The challenges identified in the NIGHTINGALE project align with previous research that has highlighted the perceptual gaps between different stakeholders in the healthcare and technology domains. For example, a study by Ndabu et al. observed perceptual gaps between clinicians and technologists on health information technology-related errors in hospitals. This study underscores the importance of addressing the differences in understanding and perception between different stakeholders to ensure the effective use of technology and performance indicators in healthcare settings [24].

Recommendations

This study has provided important insights into the challenges of identifying KPIs and benchmarks that assess the prehospital response to MCIs supported by the NIT-MR. The participants in the FGDs demonstrated how urgent it is to develop criteria for assessing technology-enhanced disaster response efforts. Following are some recommendations drawn from these conclusions and discussions in an effort to meet this need:

  1. 1.

    To ensure that all stakeholders involved in the implementation of medical technologies in prehospital response for MCIs have a common understanding, it is recommended to provide an initial introductory inductive seminar addressed to all the partners involved (both medical and technical). This seminar should cover the basics of prehospital response procedures and how medical technologies assisting in the response are developed. Regular "refresher" sessions, in the format of knowledge-sharing, should also be held to ensure that everyone is up to date with the latest developments and changes. In this way any confusion regarding the terminology used and the scope of the project will be avoided as well as any gap in knowledge of both the medical and the technological partners involved will be bridged.

  2. 2.

    It is important to remember that the primary focus should always be on the activity itself, which is the prehospital response in MCI settings.

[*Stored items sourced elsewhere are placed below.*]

/-- **`S⁻¹` is smooth on its domain.** [folklore] -/
theorem contDiffOn_selfPushInv (hκ : 0 < κ) (hκ2 : κ ≤ 1 / 2) (hδ : 0 < δ) :
    ContDiffOn ℝ ∞ (selfPushInv κ δ) (selfPushInvDom κ δ) := by
  have hκsq : κ ^ 2 ≤ 1 / 4 := by nlinarith
  set O : Set (EuclideanSpace ℝ (Fin 4)) := {x | 0 < sOf x ∧ sOf x < 1}
  set W₁ : Set (EuclideanSpace ℝ (Fin 4)) := {x | 0 < sOf x ∧ sOf x < 1 ∧ sOf x < 1 - 3 * κ ^ 2 / 8 ∧
    handleInversion 2 x ∈ pushInvDom κ δ}
  set W₂ : Set (EuclideanSpace ℝ (Fin 4)) := {x | 0 < sOf x ∧ sOf x < 1 ∧ 1 - κ ^ 2 / 2 < sOf x ∧
    handleInversion 2 x ∈ tubePushInvDom κ δ}
  have hW₁ : W₁ ⊆ selfPushInvDom κ δ := fun x hx => ⟨hx.1, hx.2.1, Or.inl hx.2.2⟩
  have hW₂ : W₂ ⊆ selfPushInvDom κ δ := fun x hx => ⟨hx.1, hx.2.1, Or.inr hx.2.2⟩
  have hO : IsOpen O := (isOpen_lt continuous_const contDiff_sOf.continuous).inter (isOpen_lt contDiff_sOf.continuous continuous_const)
  have hc : ContinuousOn (handleInversion (m := 4) 2) O := contDiffOn_handleInversion_sOf.continuousOn
  have hA : IsOpen {x : EuclideanSpace ℝ (Fin 4) | sOf x < 1 - 3 * κ ^ 2 / 8} := isOpen_lt contDiff_sOf.continuous continuous_const
  have hB : IsOpen {x : EuclideanSpace ℝ (Fin 4) | 1 - κ ^ 2 / 2 < sOf x} := isOpen_lt continuous_const contDiff_sOf.continuous
  have hW₁o : IsOpen W₁ := by
    convert (hc.isOpen_inter_preimage hO (isOpen_pushInvDom hκ δ)).inter hA using 1
    ext x; simp only [W₁, O, mem_setOf_eq, mem_inter_iff, mem_preimage]; tauto
  have hW₂o : IsOpen W₂ := by
    convert (hc.isOpen_inter_preimage hO (isOpen_tubePushInvDom hκ δ)).inter hB using 1
    ext x; simp only [W₂, O, mem_setOf_eq, mem_inter_iff, mem_preimage]; tauto
  have hG₁ : ContDiffOn ℝ ∞ (fun x => handleInversion 2 (modelPushInv κ δ (handleInversion 2 x))) W₁ := by
    refine contDiffOn_handleInversion_sOf.comp (((contDiffOn_modelPushInv hκ hκ2 hδ).comp
      (contDiffOn_handleInversion_sOf.mono fun x hx => ⟨hx.1, hx.2.1⟩) fun x hx => hx.2.2.2)) fun x hx => ?_
    obtain ⟨-, hP, hle⟩ := levels_of_mem_selfPushInvDom hκ (hW₁ hx)
    obtain ⟨hP₀, hV⟩ := pos_of_mem_selfPushInvDom hκ hδ (hW₁ hx) hx.2.2.1
    refine ⟨by rw [sOf_modelPushInv hκ hV]; exact hP₀, by rw [sOf_modelPushInv hκ hV]; linarith [hx.1]⟩
  have hG₂ : ContDiffOn ℝ ∞ (fun x => tubePushInv κ δ (handleInversion 2 x)) W₂ :=
    (contDiffOn_tubePushInv hκ δ).comp (contDiffOn_handleInversion_sOf.mono fun x hx => ⟨hx.1, hx.2.1⟩)
      fun x hx => hx.2.2.2
  intro x hx
  rcases hx.2.2 with ⟨hs, hV⟩ | ⟨hs, hW⟩
  · have hmem : W₁ ∈ 𝓝 x := hW₁o.mem_nhds ⟨hx.1, hx.2.1, hs, hV⟩
    refine ((hG₁.contDiffAt hmem).congr_of_eventuallyEq ?_).contDiffWithinAt
    filter_upwards [hmem] with z hz
    unfold selfPushInv
    split_ifs with hlt
    · rfl
    · obtain ⟨-, hP, hle⟩ := levels_of_mem_selfPushInvDom hκ (hW₁ hz)
      have hP₀ := (pos_of_mem_selfPushInvDom hκ hδ (hW₁ hz) hz.2.2.1).1
      exact (selfPushInv_formulas_agree hκ hκ2 hδ (by rw [hP]; linarith [hz.2.1]) hP₀ (by linarith [not_lt.1 hlt])).symm
  · have hmem : W₂ ∈ 𝓝 x := hW₂o.mem_nhds ⟨hx.1, hx.2.1, hs, hW⟩
    refine ((hG₂.contDiffAt hmem).congr_of_eventuallyEq ?_).contDiffWithinAt
    filter_upwards [hmem] with z hz using selfPushInv_eq hκ hκ2 hδ (hW₂ hz) hz.2.2.1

The use of medical technologies should be seen as a means to enhance and improve the response rather than as an end in itself. It is recommended that a clear framework be established that outlines how medical technologies can be integrated into the prehospital response process and that KPIs are determined and monitored to assess the effectiveness of the technology.

  3. 3.

    To ensure effective integration of medical technologies in prehospital response for MCIs, it is recommended that the people leading similar projects have a combination of medical knowledge and experience in prehospital response for MCIs, as well as up-to-date knowledge of available technologies. This will enable them to effectively assess the potential of new technologies and ensure that they are integrated in a way that enhances the overall response. Close collaboration between medical and technical experts is also recommended to ensure that the translation of medical needs to technological solutions is not lost in stereotype assumptions.

Conclusion

The NIGHTINGALE project, funded by the European Union Horizon 2020 research and innovation program, is a significant initiative that seeks to develop a comprehensive toolkit to support FRs involved in prehospital MCI response. The recent study conducted as part of this project shed light on various challenges when evaluating the impact of such toolkit on FRs’ performance, underscoring the importance of a more structured and collaborative approach to the identification and use of KPIs in the context of MCI response using technological tools, with a specific focus on addressing the lack of consistent terminology, prioritizing tool validation over direct measurement of processes, recognizing the context-dependent nature of benchmarking, and bridging the gap between the technological and medical worlds. These insights are crucial for enhancing the prehospital response to disasters and improving overall disaster management.